This book explores the nexus between religion and literature in J. M. Coetzee's writings, as they relate to his readings of key Christian thinkers and ideas. In the process, it examines Coetzee's extensive efforts at revising and reimagining a variety of Christian legacies across his full corpus.
Inspired by Coetzee's more overt, recent engagement with Christianity, this book excavates the prior subterranean developments across his early and middle works. It provides the most comprehensive study to date of his rewriting of Christian mores and rhetoric from eighteenth-century English novels; his frequent revisiting of the Christian author Fyodor Dostoevsky; and his pervasive re-imagining of traditional Christian subjects such as grace, redemption, and Jesus.

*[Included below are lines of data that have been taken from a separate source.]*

/-- **A transported old chart satisfies the invariants.** [folklore] -/
theorem chartInv_next_touched {j : ℕ} (hj : j < k) (hu : ¬Untouched st P j) : ChartInv (next st P k hinv) j := by
  have h := hinv j hj
  obtain ⟨hW, hφ, hC, hD⟩ := next_touched st P k hinv hj hu
  set S := setup st P k hinv with hS
  set X := extInput st P k hinv with hX
  have himgo := isOpen_image_W st P k hinv S h
  have hR₀c : IsClosed (P.e.symm '' P.B 1) :=
    ((P.isCompact_B 1).image_of_continuousOn (P.e.continuousOn_symm.mono (P.B_subset_target 1))).isClosed
  -- the new open set
  have hW' : (next st P k hinv).W j = (S.Ψ '' (st.W j ∩ S.V) \ P.e.symm '' P.B 1) ∩ st.D j := hW
  have hsubimg : (next st P k hinv).W j ⊆ S.Ψ '' (st.W j ∩ S.V) := by rw [hW']; exact fun q hq => hq.1.1
  refine ⟨?_, ?_, ?_, ?_, ?_, ?_, ?_, ?_, ?_, ?_⟩
  · rw [hW']; exact (himgo.sdiff hR₀c).inter h.isOpenD
  · rw [hD]; exact h.isOpenD
  · rw [hW', hD]; exact inter_subset_right
  · intro q hq
    obtain ⟨p, ⟨-, hpV⟩, rfl⟩ := hsubimg hq
    obtain ⟨x, hx, rfl⟩ := S.V_subset hpV
    show S.Ψ ((bendInput st P k hinv).f x) ∈ X.f₃c '' X.K₃c.space
    rw [X.f₃c_image, S.Ψ_f (S.Kb_space_subset hx)]
    exact Or.inl ⟨x, hx, rfl⟩
  · rw [hφ]
    intro q hq q' hq' hqq
    obtain ⟨hq1, hq2⟩ := (mem_image_W_iff st P k hinv S).1 (hsubimg hq)
    obtain ⟨hq1', hq2'⟩ := (mem_image_W_iff st P k hinv S).1 (hsubimg hq')
    have heq : S.Ψinv q = S.Ψinv q' := h.inj hq2 hq2' hqq
    rw [← (S.Ψ_Ψinv hq1).1, ← (S.Ψ_Ψinv hq1').1, heq]
  · rw [hφ]
    refine h.cont.comp (S.continuousOn_Ψinv.mono fun q hq => ((mem_image_W_iff st P k hinv S).1 (hsubimg hq)).1) ?_
    exact fun q hq => ((mem_image_W_iff st P k hinv S).1 (hsubimg hq)).2
  · intro U hU hUo
    rw [hφ, Set.image_comp]
    have hUsub : U ⊆ S.Ψ '' S.V := fun q hq => ((mem_image_W_iff st P k hinv S).1 (hsubimg (hU hq))).1
    have hpre : S.Ψinv '' U = S.V ∩ S.Ψ ⁻¹' U := by
      ext p
      constructor
      · rintro ⟨q, hq, rfl⟩
        obtain ⟨hΨ, hV⟩ := S.Ψ_Ψinv (hUsub hq)
        exact ⟨hV, by rw [mem_preimage, hΨ]; exact hq⟩
      · rintro ⟨hpV, hpU⟩
        exact ⟨S.Ψ p, hpU, S.Ψinv_Ψ hpV⟩
    rw [hpre]
    refine h.openMap _ (fun p hp => ?_) (S.continuousOn_Ψ.isOpen_inter_preimage S.isOpen_V hUo)
    have := ((mem_image_W_iff st P k hinv S).1 (hsubimg (hU hp.2))).2
    rwa [S.Ψinv_Ψ hp.1] at this
  · intro τ hτ
    rw [hφ]
    rcases X.simplex_cases hτ with ⟨σ, hσ, rfl⟩ | ⟨ρ, hρ, rfl⟩
    · obtain ⟨B, hBimg, hfB⟩ := X.old_simplex hσ
      obtain ⟨s, hs, hσs⟩ := S.exists_top_of_mem_P hσ.1.1
      obtain ⟨A, hA⟩ := h.affine s hs.1
      refine ⟨A.comp B, fun y hy => ?_⟩
      have hBy : B y ∈ convexHull ℝ (σ : Set (Fin st.N → ℝ)) := by rw [← hBimg]; exact ⟨y, hy.1, rfl⟩
      have hfy : X.f₃c y = S.fbend (B y) := hfB y hy.1
      obtain ⟨⟨hfW, -⟩, hinv'⟩ := f_mem_of_fbend_mem st P k hinv S (S.Kb.convexHull_subset_space hσ.1 hBy)
        (by rw [← hfy]; exact hsubimg hy.2)
      show st.φ j (S.Ψinv (X.f₃c y)) = A (B y)
      rw [hfy, hinv']
      exact hA ⟨hσs hBy, hfW⟩
    · obtain ⟨A, hA, hAimg, hinside⟩ := X.new_simplex hρ
      rcases hinside with hbox | ⟨u₀, hu₀, hsub⟩
      · -- the simplex maps into `e.symm '' R₀`, off the new open set
        refine ⟨0, fun y hy => ?_⟩
        exfalso
        have hy2 : X.f₃c y ∈ (next st P k hinv).W j := hy.2
        rw [hW'] at hy2
        obtain ⟨hsrc, heq⟩ := hA y hy.1
        apply hy2.1.2
        refine ⟨A y, ?_, by
          have heq' : P.e (X.f₃c y) = A y := heq
          rw [← heq', P.e.left_inv hsrc]⟩
        have hAy : A y ∈ X.R₀ := hbox (by rw [← hAimg]; exact ⟨y, hy.1, rfl⟩)
        exact hAy
      · -- the simplex maps into the image of the straight simplex `u₀`: pull back affinely
        have hinjΛ : InjOn (S.A u₀ hu₀.1.1) (convexHull ℝ (u₀ : Set (Fin st.N → ℝ))) := fun x hx x' hx' hxx => by
          rw [← S.Λ_eqOn hu₀.1.1 hx, ← S.Λ_eqOn hu₀.1.1 hx'] at hxx
          exact S.injOn_Λ_str (S.StrCx.convexHull_subset_space hu₀ hx) (S.StrCx.convexHull_subset_space hu₀ hx') hxx
        obtain ⟨L, hL⟩ := exists_affine_leftInv (S.A u₀ hu₀.1.1) hinjΛ
        obtain ⟨s, hs, hu₀s⟩ := S.exists_top_of_mem_P hu₀.1.1
        obtain ⟨As, hAs⟩ := h.affine s hs.1
        refine ⟨As.comp (L.comp A), fun y hy => ?_⟩
        have hAy : A y ∈ convexHull ℝ (ρ : Set (𝔼 n)) := by rw [← hAimg]; exact ⟨y, hy.1, rfl⟩
        obtain ⟨x₀, hx₀, hx₀y⟩ := hsub hAy
        have hLx : L (A y) = x₀ := by rw [← hx₀y, S.Λ_eqOn hu₀.1.1 hx₀]; exact hL x₀ hx₀
        obtain ⟨hxs, hxe, hxΛ⟩ := S.straight hu₀.1.1 hu₀.2 hx₀
        obtain ⟨hsrc, heq⟩ := hA y hy.1
        have hfy : X.f₃c y = S.fbend x₀ := by
          have h1 : (bendInput st P k hinv).e (X.f₃c y) = (bendInput st P k hinv).e (S.fbend x₀) := by
            rw [heq, hxe, ← hxΛ, hx₀y]
          exact (bendInput st P k hinv).e.injOn hsrc hxs h1
        obtain ⟨⟨hfW, -⟩, hinv'⟩ := f_mem_of_fbend_mem st P k hinv S (S.Kb.convexHull_subset_space hu₀.1 hx₀)
          (by rw [← hfy]; exact hsubimg hy.2)
        show st.φ j (S.Ψinv (X.f₃c y)) = As (L (A y))
        rw [hfy, hinv', hLx]
        exact hAs ⟨hu₀s hx₀, hfW⟩
  · rw [hC]
    exact h.compact.diff (P.e.symm.isOpen_image_of_subset_source (isOpen_openBox _ _)
      (by rw [P.e.symm_source]; exact (openBox_subset_box _ _).trans (P.B_subset_target 2)))
  · rw [hC, hW']
    rintro p ⟨hp, hp2⟩
    refine ⟨⟨core_mem_image_W st P k hinv hj hp, fun hp1 => hp2 ?_⟩, h.subsetD (h.core hp)⟩
    obtain ⟨z, hz, rfl⟩ := hp1
    exact ⟨z, P.B_subset_openBox 1 hz, rfl⟩

/-! ### Assembly -/

/-- **All chart invariants hold for the new state.** [folklore] -/
theorem chartInv_next (hunborn : ∀ j, k < j → st.W j = ∅ ∧ st.C' j = ∅ ∧ st.D j = ∅) (j : ℕ) :
    ChartInv (next st P k hinv) j := by
  rcases lt_trichotomy j k with hj | rfl | hj
  · by_cases hu : Untouched st P j
    · exact chartInv_next_untouched st P k hinv hj hu
    · exact chartInv_next_touched st P k hinv hj hu
  · exact chartInv_next_new st P j hinv
  · have := hunborn j hj
    exact chartInv_empty _ j (next_W_gt st P k hinv hj) (next_C'_gt st P k hinv hj) (next_D_gt st P k hinv hj)

/-- Unborn charts stay empty. [folklore] -/
theorem next_unborn (j : ℕ) (hj : k + 1 ≤ j) :
    (next st P k hinv).W j = ∅ ∧ (next st P k hinv).C' j = ∅ ∧ (next st P k hinv).D j = ∅ :=
  ⟨next_W_gt st P k hinv hj, next_C'_gt st P k hinv hj, next_D_gt st P k hinv hj⟩

/-- **Coverage**: the cores of the new state cover the old cores and the new cover piece.
[folklore] -/
theorem cores_next (hunborn : ∀ j, k ≤ j → st.C' j = ∅) :
    (⋃ j, st.C' j) ∪ P.Cpiece ⊆ ⋃ j, (next st P k hinv).C' j := by
  have hCk := next_C'_new st P k hinv
  -- a point of `e.symm '' B₂` which is an old core point or a point of the piece is in the new core
  have hnew : ∀ p ∈ P.e.symm '' P.B 2, p ∈ prot st k ∪ P.Cpiece → p ∈ ⋃ j, (next st P k hinv).C' j :=
    fun p hp2 hp => mem_iUnion.2 ⟨k, by rw [hCk]; exact ⟨hp2, hp⟩⟩
  rintro p (hp | hp)
  · obtain ⟨j, hpj⟩ := mem_iUnion.1 hp
    have hj : j < k := by
      by_contra h
      rw [hunborn j (not_lt.1 h)] at hpj
      exact hpj
    by_cases hp2 : p ∈ P.e.symm '' openBox (P.a 2) (P.b 2)
    · refine hnew p ?_ (Or.inl ((mem_prot st k).2 ⟨j, hj, hpj⟩))
      obtain ⟨z, hz, rfl⟩ := hp2
      exact ⟨z, openBox_subset_box _ _ hz, rfl⟩
    · refine mem_iUnion.2 ⟨j, ?_⟩
      by_cases hu : Untouched st P j
      · rw [(next_untouched st P k hinv hj hu).2.2.1]; exact hpj
      · rw [(next_touched st P k hinv hj hu).2.2.1]; exact ⟨hpj, hp2⟩
  · refine hnew p ?_ (Or.inr hp)
    obtain ⟨z, hz, rfl⟩ := hp
    exact ⟨z, P.B_mono (by decide) hz, rfl⟩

Informed by original archival material, this book illuminates Coetzee's writing process, especially from Dusklands to the Jesus trilogy. It provides a sustained exploration of the contexts from which his abundance of Christian allusions and concepts were drawn, how they change in his hands, and how they effect changes in the "new" contexts of his innovative novels.
Autorentext
Alicia Broggi is a freelance writer. She has travelled extensively, researching the intersections of religion and literature in Africa, Europe, the US, and Asia. She has two degrees in theology, as well as a master's degree in English literature from the University of Edinburgh, UK, and a doctorate in English literature from the University of Oxford, UK.